REPORT AND RECOMMENDATION

On November 10, 2011, Lee O. Crumbley, Jr. ("Plaintiff") applied for Supplemental Security Income ("SSI") under the Social Security Act ("Act"), alleging disability from two knee reconstruction surgeries, tears of the ACL and shoulder injuries, with an alleged onset date of November 1, 1998. The Social Security Administration ("SSA") denied Plaintiff's claims both initially and upon reconsideration. Thereafter, an Administrative Law Judge ("ALJ") denied Plaintiff's claims in a written decision and the Appeals Council denied Plaintiff's request for review, rendering the ALJ's decision the final decision of the Commissioner.

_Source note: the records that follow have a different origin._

import Summits.BirchSwinnertonDyer.BirchSwinnertonDyer.Theorems.Rank2ObservatoryCubicFieldR159692PIDa
import HarnessLib

/-!
# BirchSwinnertonDyer — rank ≥ 2 observatory: class number one of the cubic field of `-26 + 52 * X - 21 * X ^ 2 + X ^ 3` (`Δ = 159692`) — the PID instance

HONEST FRAMING: per-curve certified theorems and census instruments; no claim on BSD in rank ≥ 2.

Companion of the per-FIELD file `Rank2ObservatoryCubicFieldR159692` of the KERNEL-2DESC instrument (design
`b2b-bsdr2-cert-3/KERNEL-2DESC.md` §9e–§9g): collects the per-prime certificate files
(Rank2ObservatoryCubicFieldR159692PIDa) into the certificate `cert` at every prime below the Minkowski certificate
bound and the `IsPrincipalIdealRing (𝓞 K)` instance
(`Rank2Observatory2DescPIDCertB.isPrincipalIdealRing_of_cert_lt`). Split off for file size; generated by the same
generator from the same checked data.
Sorry-free; axioms `propext`, `Classical.choice`, `Quot.sound`.
[cite: Marcus2018, Ch. 3 Thm. 27, Ch. 5 Cor. 2 of Thm. 37]
-/

-- single-conjunct summit: `Summit.BirchSwinnertonDyer.BirchSwinnertonDyer.…` repeats the name by design
set_option linter.dupNamespace false

noncomputable section

open scoped Classical NumberField

open Literature.NumberTheory.NumberFields Polynomial Module NumberField

namespace Summit.BirchSwinnertonDyer.BirchSwinnertonDyer.Rank2Observatory.TwoDescCubic

namespace FieldR159692

/-! ## Class number one -/

/-- The degree-one certificates at all primes below the Minkowski certificate bound `b = 114`
(`64·Δ < 799·b²`). [cite: Marcus2018, Ch. 5, Cor. 2 of Thm 37] -/
theorem cert (p : ℕ) (hpb : p < 114) (hp : p.Prime) (ψ : 𝓞 (CubicField (-21) 52 (-26)) →+* ZMod p) :
    ∃ e : 𝓞 (CubicField (-21) 52 (-26)), ψ e = 0 ∧ Prime e := by
  have h : p ∈ [2, 3, 5, 7, 11, 13, 17, 19, 23, 29, 31, 37, 41, 43, 47, 53, 59, 61, 67, 71, 73, 79, 83, 89, 97, 101, 103, 107, 109, 113] := (by decide +kernel : ∀ p < 114, p.Prime → p ∈ [2, 3, 5, 7, 11, 13, 17, 19, 23, 29, 31, 37, 41, 43, 47, 53, 59, 61, 67, 71, 73, 79, 83, 89, 97, 101, 103, 107, 109, 113]) p hpb hp
  simp only [List.mem_cons, List.not_mem_nil, or_false] at h
  rcases h with rfl | rfl | rfl | rfl | rfl | rfl | rfl | rfl | rfl | rfl | rfl | rfl | rfl | rfl | rfl | rfl | rfl | rfl | rfl | rfl | rfl | rfl | rfl | rfl | rfl | rfl | rfl | rfl | rfl | rfl
  · exact cert2 ψ
  · exact cert3 ψ
  · exact cert5 ψ
  · exact cert7 ψ
  · exact cert11 ψ
  · exact cert13 ψ
  · exact cert17 ψ
  · exact cert19 ψ
  · exact cert23 ψ
  · exact cert29 ψ
  · exact cert31 ψ
  · exact cert37 ψ
  · exact cert41 ψ
  · exact cert43 ψ
  · exact cert47 ψ
  · exact cert53 ψ
  · exact cert59 ψ
  · exact cert61 ψ
  · exact cert67 ψ
  · exact cert71 ψ
  · exact cert73 ψ
  · exact cert79 ψ
  · exact cert83 ψ
  · exact cert89 ψ
  · exact cert97 ψ
  · exact cert101 ψ
  · exact cert103 ψ
  · exact cert107 ψ
  · exact cert109 ψ
  · exact cert113 ψ

/-- `𝓞 K` is a PID: `Δ = 159692`, `64·Δ < 799·114²` so the Minkowski bound is `< 114`, and every
prime ideal of norm `< 114` is principal by the degree-one certificates (`Rank2Observatory2DescPIDCertB`).
[cite: Marcus2018, Ch. 5, Cor. 2 of Thm 37] -/
instance : IsPrincipalIdealRing (𝓞 (CubicField (-21) 52 (-26))) :=
  isPrincipalIdealRing_of_cert_lt irreducible aeval_α finrank_eq (b := 114) (by rw [disc_eq]; norm_num) cert

end FieldR159692

end Summit.BirchSwinnertonDyer.BirchSwinnertonDyer.Rank2Observatory.TwoDescCubic

end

Plaintiff now seeks judicial review of the ALJ's decision pursuant to 42 U.S.C. § 405(g), arguing that the ALJ erred in assessing Plaintiff's residual function capacity ("RFC") and in posing an incomplete hypothetical to the Vocational Expert ("VE"). (Mem. in Supp. of Pl.'s Mot. for Summ. J. ("Pl.'s Mem.")(ECF No. 11) at 6-10.) This matter now comes before the Court for a Report and Recommendation pursuant to 28 U.S.C. § 636(b)(1)(B) on the parties' cross-motions for summary judgment, rendering the matter now ripe for review. For the reasons that follow, the Court recommends that Plaintiff's Motion for Summary Judgment (ECF No. 10) be DENIED, that Defendant's Motion for Summary Judgment (ECF No. 12) be GRANTED and that the final decision of the Commissioner be AFFIRMED.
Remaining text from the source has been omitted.